More fit statistics could be obtained be using scikits.statsmodels instead.
import numpy as np
from numpy import array
ypoints = np.r_[array([0, 2.1, 2.4]), # first dataset, 3 points
array([0.1, 2.1, 2.9]), # second dataset
array([-0.1, 1.4])] # only 2 points
xpoints = [array([0, 2, 2.5]), # first dataset
array([0, 2, 3]), # second, also x coordinates are different
array([0, 1.5])] # the first coordinate is always 0
xp = np.hstack(xpoints)
indicator = []
for i,a in enumerate(xpoints):
indicator.extend([i]*len(a))
indicator = np.array(indicator)
x = xp[:,None]*(indicator[:,None]==np.arange(3)).astype(int)

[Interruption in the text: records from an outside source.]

import Summits.BirchSwinnertonDyer.BirchSwinnertonDyer.Theses.PrintCf2
import Summits.BirchSwinnertonDyer.BirchSwinnertonDyer.Theorems.PrintCf2RamifiedOffTYZLargeConductor
import Summits.BirchSwinnertonDyer.Rank1Residual.P2.CongruentNumberLevelTwoDoor
import HarnessLib

/-!
# Route `PrintCf2`, crux stmt-BirchSwinnertonDyer-20509 `RamifiedOffTYZOfFacts` — ISOGENY SATURATION OF THE JUMP-ONE
# CLASS: granted C⁺ (`stub_offTYZ_levelTwoScriptLExact`), GZK, modularity and Cassels' invariance (conjuncts 1–3, 5 of 𝔅_ram),
# `BSD(W, 2)` holds for EVERY globally minimal `W` of analytic rank one that is `ℚ`-ISOGENOUS to a jump-one `E_n`; the
# residual stub of skeleton v7 re-cut accordingly (skeleton v8; cell `bsd-print-cf2`, LEAD of 20509, line `offtyz-v7`)

HONEST FRAMING (cell `bsd-print-cf2`, run/shared/lean/pub/bsd-print-cf2/; route `PrintCf2`; crux 20509 =
`𝔅_ram → WAllCornerFTwoRamifiedOffTYZProved`, the DECIDING crux, OPEN AS A CLASS — an open problem in print): bookkeeping
only — no named fact is introduced, nothing is asserted, no `def`. Skeleton v7 of the crux (planner g12, sha16 54d7f62729747b28,
`Cruxes/RamifiedOffTYZOfFacts/Lines/offtyz-v7.lean`) cut v6's large-conductor residual along the LANDED level-two door
(`Rank1Residual/P2/CongruentNumberLevelTwoDoor.lean`, ty2 g11): the research stub C⁺ = `stub_offTYZ_levelTwoScriptLExact`
(«`2 ∥ 𝓛(n)` on the jump-one class: `n` square-free, `n ≡ 5, 6, 7 (mod 8)`, `ord_{s=1} L(E_n, s) = 1`, `#Sel₂(E_n) = 2⁵`,
`#Sel₄(E_n) = 2⁶`»; OPEN, NO PRINT) gives `BSD(W, 2)` for every globally minimal `ℚ`-MODEL `W = C • E_n` of a member, and the
complementary stub `stub_offTYZ_residualOffJumpOne` excluded exactly those models. The line card (`Lines/offtyz-v7.md`,
«isogeny saturation … is a routine add-on for the lead») asks for the `ℚ`-ISOGENY class instead: `E_n : y² = x³ − n²x` has the
`ℚ`-isogeny class `{E_n, y² = x³ + 4n²x (j = 1728), two curves with j = 287496}` (Cremona class `32a` twisted), all CM by an
order of `ℚ(i)`, all of the same analytic rank (Faltings: isogenous curves have the same `L`-function,
`analyticRank_eq_of_isIsogenous'`, PROVED in the tree) and with `BSD(·, 2)` constant on the class granted Cassels' invariance of
the BSD quotient (conjunct 3 of 𝔅_ram, `WeierstrassCurve.bsdRHS_eq_of_isIsogenous`) — `Wuthrich2014.bsdp_of_isIsogenous`
(Milne ADT I.7.3, PROVED modulo that conjunct). Hence:

* §1 `bsdp_two_of_isIsogenous_jumpOne_of_levelTwoScriptLExact` — granted C⁺ (hypothesis, verbatim binder shape), TYZ Thm 1.2′
  (integrality of `𝓛(n)`), GZK, modularity and Cassels: every globally minimal `W` with `W.analyticRank = 1` that is
  `ℚ`-isogenous to a jump-one `E_n` satisfies `BSD(W, 2)`. (The member case `C • E_n = W` of v7 is the special case
  `isIsogenous_of_smul_eq'`, §1 `…_of_smul`.)
* §2 `offTYZ_residualV6_of_levelTwo_of_offJumpOneIsogeny` — the GLUE of skeleton v8: v6's large-conductor residual
  (`… 5000 ≤ N_W ⇒ BSD(W,2)`) from C⁺ and the residual OFF THE ISOGENY CLASSES of jump-one `E_n` (the reshaped stub
  `stub_offTYZ_residualOffJumpOneIsogeny`: one more negated hypothesis `¬ ∃ n, … ∧ IsIsogenous W (E_n)`), by excluded middle.
* §3 `offJumpOneIsogeny_of_offJumpOne` — the reshape is CONSERVATIVE: v7's stub `stub_offTYZ_residualOffJumpOne` (off the
  ℚ-models only) implies the v8 stub, so every proof aimed at the v7 signature still lands.
* §4 `ramifiedOffTYZOfFacts_of_leaves_of_levelTwo_of_offJumpOneIsogeny` — the COMPOSITION of skeleton v8 as one theorem with
  the eight stub statements as hypotheses (six print-door leaves VERBATIM v6/v7 + C⁺ + the isogeny-saturated residual), through
  p1 g4's `offTYZProved_of_bundle_of_uPlus_of_theta_of_shuZhai_of_thetaFour_of_thetaCriterion_of_smallConductor_of_offLarge`
  (p569950); the skeleton's `RamifiedOffTYZOfFacts_of` is this theorem applied to the stubs.

What the isogeny saturation removes from the residual, by name: for every jump-one `E_n` (s(n) = 3, Cassels–Tate step
non-degenerate) of analytic rank one, its `j = 1728` partner `y² = x³ + 4n²x` and its two `j = 287496` partners (conductor
`32n²` resp. `16n²`, all `≥ 5000` as soon as `n ≥ 13`; census G-locus k ≤ 2, n ≤ 10⁵: 2196 classes, kit j299242). What stays:
v6's residual off every booked / Shu–Zhai / four-prime-theta / Θ-criterion class, in conductor `≥ 5000`, and now also off the
isogeny class of every jump-one `E_n` — i.e. the `E_m` classes with `s(m) = 3` and Ш[4] ≠ Ш[2] (level ≥ 3), `s(m) ≥ 5`,
`s(m) = 1` with even genus sums, the quartic twists `y² = x³ + Dx` (`−D ∉ ℚ²`, `±D ∉ 4ℚ²·n²`-shape) isogenous to no `E_m`,
and all of `j = 8000` (`K = ℚ(√−2)`). beyond-print theorem: NO (bookkeeping; the research content is C⁺ and the residual).
BSD is not proved by any of this; no class is closed by this file.

References: [cite: MilneADT2006, Thm. I.7.3] (Cassels–Tate isogeny invariance of the BSD quotient); [cite: Knapp1993, Thm. 11.67]
(isogenous curves have equal `L`-functions); [cite: Miller2011LMS, Def. 1.1] (`BSD(E,p)`); [cite: TianYuanZhang2017, Thm. 1.2
and §1 (1.1)]; [cite: CremonaAlgorithms1997, Table 1 (class 32a)]; [cite: SilvermanAEC2009, III.4 and III.6.1].
-/

noncomputable section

x = np.hstack((np.ones((xp.shape[0],1)),x))
print np.dot(np.linalg.pinv(x), ypoints)
# [ 0.01947973 0.98656987 0.98481549 0.92034684]
The matrix of regressors has a common intercept, but different columns for each dataset:
>>> x
array([[ 1. , 0. , 0. , 0. ],
[ 1. , 2. , 0. , 0. ],
[ 1. , 2.5, 0. , 0. ],
[ 1. , 0. , 0. , 0. ],
[ 1. , 0. , 2. , 0. ],
[ 1. , 0. , 3. , 0. ],
[ 1. , 0. , 0. , 0. ],
[ 1. , 0. , 0. , 1.5]])
(Side note: use def, not lambda assigned to a name -- that's utterly silly and has nothing but downsides, lambda's only use is making anonymous functions!).
Your errfunc should return a sequence (array or otherwise) of floating point numbers, but it's not, because you're trying to put as the items of your arrays the arrays which are the differences each y point (remember, ypoints aka ys is a list of arrays!) and the fit functions' results. So you need to "collapse" the expression yi - fitfunc(p[0], p[i+1], xi) to a single floating point number, e.g. norm(yi - fitfunc(p[0], p[i+1], xi)).